Exclusive Open Access Publishing for Horizon

The EC’s ‘Open Research Europe’ Open Access publishing platform will facilitate the sharing of research results, but scientists see some flaws in the system.

Publishing research articles Open Access will become even easier for grantees of the European R&I Framework Programmes in the future. As announced earlier this year (see SwissCore article), the European Commission (EC) launched their own Open Access Publishing Platform ‘Open Research Europe’ in cooperation with F1000 Research, an open access publishing platform supporting data deposition and sharing, on 26 November. The platform will offer fast publication and open peer review for research stemming from Horizon 2020 funding across all subject areas. Later, the platform may also extend to research of the new R&I Framework Programme Horizon Europe.

Researchers can start submitting their results as early as December 2020, and the articles will become available online soon in early 2021. The platform enables researchers to publish any research they wish to share, supporting reproducibility, transparency and impact. It uses an open research-publishing model, which will see publication within only days of submission, followed by open invited peer review. Expert reviewers will be selected and invited, and their reviews and names will be published alongside the article, together with the authors’ responses and comments from registered users. To facilitate reuse, reanalysis and replication of results, articles published on the platform will include citations to all supporting data and materials.
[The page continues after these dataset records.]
import Mathlib
import Summits.CriticalPhenomena.CardyFormulaZ2.Theorems.CardySelfRefinementDefs
import Summits.CriticalPhenomena.CardyFormulaZ2.Theorems.CardySelfRefinementGradientComparabilityStubSlopeBoundsCornerTransferReroute
import HarnessLib

/-!
# Crux `GradientComparability` (stmt-CriticalPhenomena-10269), line `monotone-product-coordinates` —
# stub `stub_cornerLocalSlope` (LOC), corner transfer (B″₂), part 2: the `k = 2` cell and the
# pointwise corner transfer — a pivotal spoke makes a side bundle set-pivotal after tying at most
# three sides

Route `CardySelfRefinement`, sub-problem `CriticalPhenomena/CardyFormulaZ2`; vocabulary from
`CardySelfRefinementDefs` (`ax tb Aloc edgeOf dirVec`); part 1 (`…StubSlopeBoundsCornerTransferReroute`:
`exists_adj_mem_of_isPivotal`, `mem_Aloc_of_local_patch`, `setPivotal_chain4`) and the frame kit of
`…StubNonAxialShareBulkFrames` (`frame_adj`, `frame_neighbours`, `frame_coord_le`,
`isPreconnected_openEdgeUnion_insert`, `meshPoint_mem_openEdgeUnion`).

## Mathematics

For `k = 2` the coarse cell of base `z ∈ ℤ²` has centre `w = 2z + (1,1)`; its four interior
(non-axial) edges are the spokes `{w, μ}` to the midpoints `μ = w ± e₀, w ± e₁` of its four side
bundles `S = (z,0)`, `E = (z+e₀,1)`, `N = (z+e₁,0)`, `W = (z,1)` (in the bundle currency
`edgeOf '' {vd | ax 2 vd ∧ tb 2 vd = t ∧ vd.2 = d}` of `Drho_eq_sum_half_pivotal_sub_defect`).  In the
frame `V a b = w + a e₀ + b e₁` the six sub-edges
`V0,-1—V1,-1` (S), `V1,-1—V1,0—V1,1` (E), `V-1,1—V0,1—V1,1` (N), `V-1,0—V-1,1` (W) form a lattice
path through the four midpoints whose drawing is connected (`frame_subedges_mem`,
`frame_centre_facts`), and no edge at the centre is axial (`centre_edge_notMem_bundleSet`).

**Pointwise corner transfer** (`exists_setPivotal_side_of_isPivotal_two`, registered): if the spoke
`e = {w, μ}` is pivotal for the localised JOINT crossing event `Aloc m F η` in `ω` and the drawn
`w` is `r`-far (`r ≥ 20η`) from every quad side, then with `ω₀ = ω ∖ {e}` and the sides
`B₁ = S, B₂ = E, B₃ = N, B₄ = W`: for some `j ≤ 4`, `B_j` is set-pivotal at `ω₀ ∪ B₁ ∪ ⋯ ∪ B_{j−1}`.
Proof: some other spoke `{w, y}` is open (part 1); the patch `L = {wy} ∪` six sub-edges lies in
`ρ' = ω₀ ∪ B₁ ∪ B₂ ∪ B₃ ∪ B₄`, is drawn connected near `w` and contains the drawn `w`, `μ`, so
`ρ' ∈ Aloc` (`mem_Aloc_of_local_patch`, from `ω ∪ {e} ∈ Aloc`); and `ω₀ ∉ Aloc`; the chain lemma
concludes.  No interior edge is opened, no selector is touched, every `m ≥ 1` (joint event) is
covered.  Part 3 turns this into `M(e pivotal) ≤ 585/(1−c) · Σ_{j} M(PIV_{B_j})`.
-/

noncomputable section

namespace Summit.CriticalPhenomena.CardyFormulaZ2.Theorems.CardySelfRefinement

open scoped Topology
open Filter Set MeasureTheory
open Literature.Probability.LatticeModels Literature.Probability.Percolation
open Literature.Probability.Percolation.QuadCrossing
open Summit.CriticalPhenomena.CardyFormulaZ2.Theses.CardySelfRefinement

/-! ## The `k = 2` cell in the frame `V a b = w + a e₀ + b e₁` about its centre -/

/-- Membership criterion for the bundle currency: an axial `(a, d)` of coarse base `t` puts
`{a, a + e_d}` in the bundle of `(t, d)`. -/
theorem mem_bundleSet_of {k : ℕ} {t : Site 2} {d : Fin 2} {a b : Site 2} (hax : ax k (a, d))
    (htb : tb k (a, d) = t) (hb : b = a + dirVec d) :
    s(a, b) ∈ edgeOf '' {vd : Site 2 × Fin 2 | ax k vd ∧ tb k vd = t ∧ vd.2 = d} :=
  ⟨(a, d), ⟨hax, htb, rfl⟩, by rw [hb]⟩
All Horizon 2020 grantees are eligible to publish at no cost to them.

The system is not entirely new; the EC’s initiative follows similar ones already taken by other funders such as the Wellcome Trust or the Bill & Melinda Gates Foundation also in cooperation with F1000. Of course, the initiative’s success also relies on its adoption. The EC’s research and innovation Director-General Jean-Eric Paquet thus reached out directly to Horizon grantees with a letter encouraging the use. However, reactions were mixed. While some welcome the platform as a great new tool, especially for researchers from disciplines with currently less access to Open Access formats such as social sciences and humanities, or to prevent negative results from ending up in a drawer, others remain critical. They doubt the value of publications on the platform for research assessment purposes and grant evaluations by the EU agencies and beyond, as there is no specific statement hinting at such procedure. Fears also concern the open peer review method. Especially excellent young researchers may shy away from reviewing by having to disclose their names openly. They would want to avoid confrontation with more senior authors and may be less critical if reviewing, with a potential impact on the quality of publications. Another source for scepticism is the exclusiveness of the platform to Horizon grantees.

The launch of the new platform is only one element in a general push from the EC towards Open Access. Open Access rules for Horizon Europe will follow mostly the rules laid out by Plan S, an initiative of a consortium of mostly European funders, which forbids grantees to publish their results behind pay-walls. Results stemming from Horizon Europe funded research will have to be published Open Access immediately via repository and the EC will only cover publication fees in full Open Access venues.